Google Deepmind shares its latest AI research for everyday robots

Google DeepMind presents three new advances in robotics research: AutoRT, SARA-RT and RT-Trajectory.

The new advances are designed to improve the data collection, speed, and generalization capabilities of robots in the real world. The goal is to create robots that can understand and perform complex tasks without having to be trained or built from scratch.

AutoRT: Robot training with large AI Models

AutoRT uses large AI models such as Large Language Models (LLMs) and Visual Language Models (VLMs) in combination with specialized robot models to scale robot learning and train robots for real-world applications.

AutoRT can teach multiple robots simultaneously to perform different tasks in different environments. A VLM is used to understand the environment and the objects in view, and an LLM is used to suggest and select appropriate tasks for the robot to perform.

1) An autonomous wheeled robot finds a location with multiple objects. (2) A VLM describes the scene and objects to an LLM. (3) An LLM suggests diverse manipulation tasks for the robot and decides which tasks the robot could do unassisted, which would require remote control by a human, and which are impossible, before making a choice. (4) The chosen task is attempted, the experiential data collected, and the data scored for its diversity/novelty. Repeat. | Text and Image: Google Deepmind

During a seven-month evaluation period, the system safely trained up to 20 robots simultaneously and a total of 52 unique robots. This resulted in a rich dataset of 77,000 robot trials in 6,650 individual tasks.

AutoRT uses safety rules, including a robot constitution, to provide safety guidance to the LLM-based decision-maker when selecting tasks for robots.

The rules are based on Isaac Asimov's Three Laws of Robotics. Human safety comes first, and the robot should avoid tasks that involve humans, animals, sharp objects, or electrical devices.

In addition, AutoRT uses established safety measures from classical robotics. For example, the robots will stop if the force on the joints exceeds a certain limit.

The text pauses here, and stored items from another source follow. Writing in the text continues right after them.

import Summits.CriticalPhenomena.PercolationContinuityZ3.Theorems.PercNearOneGluingNoHeavyLowerTailGeometricMomentCIL
import HarnessLib

/-!
# `NoHeavyLowerTail` (stmt-CriticalPhenomena-4575) — geometric-moment CIL with a RELIABILITY-DEPENDENT constant
# `C(τ) = o(τ^{-1/2})` still closes the crux

Typed reduction (hull-port / coupling seat `prim-hp-1`, gen 4; `--supports stmt-CriticalPhenomena-4575`).  No definitions,
no named facts, no sorries.  Notation of `…GeometricMomentCIL` (lead, gen 4): `μ = prodBernoulli w` on `Fin n`, relays `A`
(`k = |A|`), observer `o ∉ A`, `π(x) = {a ∈ A : x ↔ a}`, `N = |π(o)|`, and for `v ∈ (0,1]`

  `L(v) = Σ_{j=1}^{k} v^j μ{N = j}`,   `R_a(v) = Σ_{j=0}^{k} v^j μ{|π(a)| = j}`.

`Theorems.noHeavyLowerTail_of_geometricMomentCIL` asks for GM-CIL(C) — `∃ a, L(v) ≤ C·R_a(v)` — on ALL graphs with ONE
constant `C`.  This file records that the constant may GROW as the reliability parameter tends to zero:

* `noHeavyLowerTail_of_geometricMomentCIL_modulus` — if for every `η > 0` there are `τ > 0` and `C ≥ 0` with
  `C·√τ ≤ η` such that GM-CIL(C) holds on every graph whose relays are pairwise `(1−τ)`-reliable
  (`μ(a ↮ a') ≤ τ` for `a ≠ a'`), then `NoHeavyLowerTail`.  Equivalently: GM-CIL with any constant `C(τ) = o(τ^{-1/2})`
  on `τ`-reliable instances suffices — e.g. `C(τ) = C₀·log(1/τ)` or `C₀·τ^{-1/3}`.

Proof: the lead's argument verbatim with the constants re-ordered — `J = ⌊k/4⌋`, `v = s^{1/J}`,
`s·μ(1 ≤ N ≤ J) ≤ L(v) ≤ C·R_a(v) ≤ C(2τ + s²)` (`GeomMomentCIL.pow_mul_window_le_momentSum`,
`GeomMomentCIL.momentSum_le_small_add_pow`, pair counting `Theorems.smallBlock_le_two_mul`), now with `s = 2√τ`
(after shrinking `τ` below `1/4` and `ε/2`, which keeps both the reliability class and `C√τ ≤ η`):
`μ(1 ≤ N ≤ k/4) ≤ 6Cτ/s = 3C√τ ≤ 3η`; then `Theorems.noHeavyLowerTail_of_oneCut_modulus` at `ρ = 1/4`.

WHY IT MATTERS (seat memo HULLPORT-COUPLING.md §37, §39): every known k-uniform argument for the lower tail pays one unit per
dyadic pocket scale (finger line `16·L·δ`, the designation-scheme / Kozma–Nitzan-Lemma-2 packing `L(v(1−ε)) ≤ log(1/ε)·max R(v)`),
i.e. a constant `≍ log k`; this file says that a constant `≍ log(1/τ)` — "only `O(log 1/τ)` scales carry mass" — or even
`τ^{-1/2+δ}` would already close the crux, so the open k-uniform step is a bound on the NUMBER OF HEAVY POCKET SCALES in
terms of the reliability alone.
-/

noncomputable section

namespace Summit.CriticalPhenomena.PercolationContinuityZ3.Theorems

open MeasureTheory Set Literature.Probability.LatticeModels Literature.Probability.Percolation
open Summit.CriticalPhenomena.PercolationContinuityZ3.Theses.PercNearOneGluing
open scoped Classical BigOperators

open GeomMomentCIL in
/-- **Geometric-moment CIL with a reliability-dependent constant `C(τ) = o(τ^{-1/2})` ⇒ `NoHeavyLowerTail`.**
If for every `η > 0` there exist `τ > 0` and `C ≥ 0` with `C · √τ ≤ η` such that every finite weighted graph
whose relays are pairwise `(1 − τ)`-reliable, every nonempty `A`, every `o ∉ A` and every `v ∈ (0,1]` admit a
relay `a ∈ A` with `Σ_{j=1}^{|A|} v^j P(N = j) ≤ C · Σ_{j=0}^{|A|} v^j P(|π(a)| = j)`, then the crux holds. [this work] -/
theorem noHeavyLowerTail_of_geometricMomentCIL_modulus
    (hGM : ∀ η : ℝ, 0 < η → ∃ (τ C : ℝ), 0 < τ ∧ 0 ≤ C ∧ C * Real.sqrt τ ≤ η ∧
      ∀ (n : ℕ) (w : Sym2 (Fin n) → unitInterval) (A : Finset (Fin n)) (o : Fin n) (v : ℝ),
        (∀ a ∈ A, ∀ a' ∈ A, a ≠ a' →
          (prodBernoulli w).real (openConn a a' : Set (BondConfig (Fin n)))ᶜ ≤ τ) →
        0 < v → v ≤ 1 → A.Nonempty → o ∉ A → ∃ a ∈ A,
          ∑ j ∈ Finset.Icc 1 A.card, v ^ j * (prodBernoulli w).real {ω : BondConfig (Fin n) |
              (A.filter fun x => ω ∈ openConn o x).card = j} ≤
            C * ∑ j ∈ Finset.range (A.card + 1), v ^ j * (prodBernoulli w).real {ω : BondConfig (Fin n) |
              (A.filter fun x => ω ∈ openConn a x).card = j}) :
    Summit.CriticalPhenomena.PercolationContinuityZ3.Theses.PercNearOneGluing.NoHeavyLowerTail := by
  refine noHeavyLowerTail_of_oneCut_modulus fun ε hε => ?_
  obtain ⟨τ₀, C, hτ₀, hC, hCτ₀, hGM₀⟩ := hGM (ε / 8) (by linarith)
  -- shrink the reliability parameter: `τ = min τ₀ (min (1/4) (ε/2))`
  set τ : ℝ := min τ₀ (min (1 / 4) (ε / 2)) with hτdef
  have hττ₀ : τ ≤ τ₀ := min_le_left _ _
  have hτ4 : τ ≤ 1 / 4 := (min_le_right _ _).trans (min_le_left _ _)
  have hτε : τ ≤ ε / 2 := (min_le_right _ _).trans (min_le_right _ _)
  have hτ0 : 0 < τ := lt_min hτ₀ (lt_min (by norm_num) (by linarith))
  have hCτ : C * Real.sqrt τ ≤ ε / 8 :=
    (mul_le_mul_of_nonneg_left (Real.sqrt_le_sqrt hττ₀) hC).trans hCτ₀
  -- the window height `s = 2√τ ∈ (0, 1]`
  set s : ℝ := 2 * Real.sqrt τ with hsdef
  have hsq0 : 0 < Real.sqrt τ := Real.sqrt_pos.2 hτ0
  have hs0 : 0 < s := by rw [hsdef]; linarith
  have hs1 : s ≤ 1 := by
    have h14 : Real.sqrt τ ≤ Real.sqrt (1 / 4) := Real.sqrt_le_sqrt hτ4
    have hq : Real.sqrt (1 / 4 : ℝ) = 1 / 2 := by
      rw [show (1 / 4 : ℝ) = (1 / 2) * (1 / 2) by norm_num]
      exact Real.sqrt_mul_self (by norm_num)
    rw [hsdef]; linarith [hq ▸ h14]
  have hss : s * s = 4 * τ := by
    rw [hsdef]; nlinarith [Real.mul_self_sqrt hτ0.le]
  refine ⟨1 / 4, τ, by norm_num, hτ0, fun n w A o hpair hU => ?_⟩
  set μ := prodBernoulli w with hμ
  -- pairwise hypothesis including the diagonal
  have hpair' : ∀ a ∈ A, ∀ a' ∈ A, μ.real (openConn a a' : Set (BondConfig (Fin n)))ᶜ ≤ τ := by
    intro a ha a' ha'
    by_cases h : a = a'
    · subst h; exact measureReal_compl_openConn_self_le w a hτ0.le
    · exact hpair a ha a' ha' h
  -- `E N ≤ k`
  have hEN : ∑ a ∈ A, μ.real (openConn o a : Set (BondConfig (Fin n))) ≤ A.card := by
    calc ∑ a ∈ A, μ.real (openConn o a : Set (BondConfig (Fin n))) ≤ ∑ a ∈ A, (1 : ℝ) :=
          Finset.sum_le_sum fun a _ => measureReal_le_one
      _ = A.card := by simp
  -- the crux window at `ρ = 1/4` lies inside the integer window `1 ≤ N ≤ ⌊k/4⌋`
  set J : ℕ := A.card / 4 with hJdef
  set T : Set (BondConfig (Fin n)) := {ω : BondConfig (Fin n) |
      1 ≤ (A.filter fun x => ω ∈ openConn o x).card ∧
        (A.filter fun x => ω ∈ openConn o x).card ≤ J} with hTdef
  have hsub : {ω : BondConfig (Fin n) | 1 ≤ (A.filter fun a => ω ∈ openConn o a).card ∧
        ((A.filter fun a => ω ∈ openConn o a).card : ℝ) <
          1 / 4 * (∑ a ∈ A, μ.real (openConn o a : Set (BondConfig (Fin n))))} ⊆ T := by
    intro ω hω
    simp only [Set.mem_setOf_eq] at hω
    refine ⟨hω.1, ?_⟩
    have hlt : ((A.filter fun a => ω ∈ openConn o a).card : ℝ) < 1 / 4 * (A.card : ℝ) :=
      lt_of_lt_of_le hω.2 (by nlinarith)
    have h4 : (4 * (A.filter fun a => ω ∈ openConn o a).card : ℕ) < A.card := by
      have : (4 : ℝ) * ((A.filter fun a => ω ∈ openConn o a).card : ℝ) < (A.card : ℝ) := by linarith
      exact_mod_cast this
    rw [hJdef]; omega
  refine (measureReal_mono hsub (measure_ne_top _ _)).trans ?_
  -- Case 1: `J = 0` (i.e. `k ≤ 3`): the window is empty.
  by_cases hJ0 : J = 0
  · have hT : T = ∅ := by
      ext ω; simp only [hTdef, Set.mem_setOf_eq, Set.mem_empty_iff_false, iff_false, not_and, not_le]
      intro h1; omega
    rw [hT, measureReal_empty]; exact hε.le
  have hJ1 : 1 ≤ J := Nat.one_le_iff_ne_zero.2 hJ0
  have hAcard : 4 ≤ A.card := by rw [hJdef] at hJ1; omega
  have hAne : A.Nonempty := Finset.card_pos.1 (by omega)
  -- Case 2: `o ∈ A`: then `N = |π(o)|` and pair counting at the relay `o` suffices.
  by_cases ho : o ∈ A
  · have hT2 : T ⊆ {ω : BondConfig (Fin n) | 2 * (A.filter fun a' => ω ∈ openConn o a').card ≤ A.card} := by
      intro ω hω
      simp only [hTdef, Set.mem_setOf_eq] at hω ⊢
      rw [hJdef] at hω; omega
    calc μ.real T ≤ μ.real {ω : BondConfig (Fin n) |
          2 * (A.filter fun a' => ω ∈ openConn o a').card ≤ A.card} :=
          measureReal_mono hT2 (measure_ne_top _ _)
      _ ≤ 2 * τ := smallBlock_le_two_mul w A o τ ho (hpair' o ho)
      _ ≤ ε := by linarith
  -- Case 3: `o ∉ A`, `k ≥ 4`: the geometric-moment argument with `v = s^{1/J}` on the `τ`-reliable instance.
  set v : ℝ := s ^ ((J : ℝ)⁻¹) with hvdef
  have hv0 : 0 < v := Real.rpow_pos_of_pos hs0 _
  have hv1 : v ≤ 1 := Real.rpow_le_one hs0.le hs1 (inv_nonneg.2 (Nat.cast_nonneg J))
  have hvJ : v ^ J = s := Real.rpow_inv_natCast_pow hs0.le hJ0
  have hpairτ₀ : ∀ a ∈ A, ∀ a' ∈ A, a ≠ a' →
      μ.real (openConn a a' : Set (BondConfig (Fin n)))ᶜ ≤ τ₀ :=
    fun a ha a' ha' hne => (hpair a ha a' ha' hne).trans hττ₀
  obtain ⟨a, ha, hle⟩ := hGM₀ n w A o v hpairτ₀ hv0 hv1 hAne ho
  -- lower truncation of the left side
  have hlow := pow_mul_window_le_momentSum μ (fun ω => (A.filter fun x => ω ∈ openConn o x).card)
    v hv0.le hv1 J A.card (Nat.div_le_self _ _)
  -- upper truncation of the right side at `h = ⌊k/2⌋ + 1`
  set h : ℕ := A.card / 2 + 1 with hhdef
  have hup := momentSum_le_small_add_pow μ (fun ω => (A.filter fun x => ω ∈ openConn a x).card)
    v hv0.le hv1 A.card h
  have hsmall : μ.real {ω : BondConfig (Fin n) | (A.filter fun x => ω ∈ openConn a x).card < h} ≤ 2 * τ := by
    have heq : {ω : BondConfig (Fin n) | (A.filter fun x => ω ∈ openConn a x).card < h} =
        {ω : BondConfig (Fin n) | 2 * (A.filter fun a' => ω ∈ openConn a a').card ≤ A.card} := by
      ext ω; simp only [Set.mem_setOf_eq, hhdef]; omega
    rw [heq]
    exact smallBlock_le_two_mul w A a τ ha (hpair' a ha)
  have hvh : v ^ h ≤ s * s := by
    have h2J : 2 * J ≤ h := by rw [hhdef, hJdef]; omega
    calc v ^ h ≤ v ^ (2 * J) := pow_le_pow_of_le_one hv0.le hv1 h2J
      _ = s * s := by rw [pow_mul', hvJ, sq]
  -- assemble: `s · μ T ≤ C (2τ + s²) = 6 C τ = 3 C √τ · s ≤ (3ε/8) · s`
  have hchain : s * μ.real T ≤ C * (2 * τ + s * s) := by
    have e1 : v ^ J * μ.real T ≤ C * (μ.real {ω : BondConfig (Fin n) |
        (A.filter fun x => ω ∈ openConn a x).card < h} + v ^ h) :=
      (hlow.trans hle).trans (mul_le_mul_of_nonneg_left hup hC)
    rw [hvJ] at e1
    refine e1.trans (mul_le_mul_of_nonneg_left (add_le_add hsmall hvh) hC)
  have hkey : C * (2 * τ + s * s) ≤ s * (3 * ε / 8) := by
    have hτsq : τ = Real.sqrt τ * Real.sqrt τ := (Real.mul_self_sqrt hτ0.le).symm
    calc C * (2 * τ + s * s) = 6 * (C * τ) := by rw [hss]; ring
      _ = 3 * (C * Real.sqrt τ) * s := by rw [hsdef]; nth_rewrite 1 [hτsq]; ring
      _ ≤ 3 * (ε / 8) * s := mul_le_mul_of_nonneg_right (by linarith) hs0.le
      _ = s * (3 * ε / 8) := by ring
  have hfin : μ.real T ≤ 3 * ε / 8 := le_of_mul_le_mul_left (hchain.trans hkey) hs0
  linarith

end Summit.CriticalPhenomena.PercolationContinuityZ3.Theorems

end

SARA-RT: Improving the efficiency of robotic transformers

SARA-RT (Self-Adaptive Robust Attention for Robotics Transformers) is a new system designed to make robotic transformers (RT) learn more efficiently.

Recommendation

AI research

AI language models struggle to connect the dots in long texts, study finds

Using a novel method for fine-tuning the model, which Google Deepmind calls "up-training", SARA-RT converts "quadratic complexity to mere linear complexity", thereby reducing the computational effort and increasing the speed of the original model while maintaining the same quality.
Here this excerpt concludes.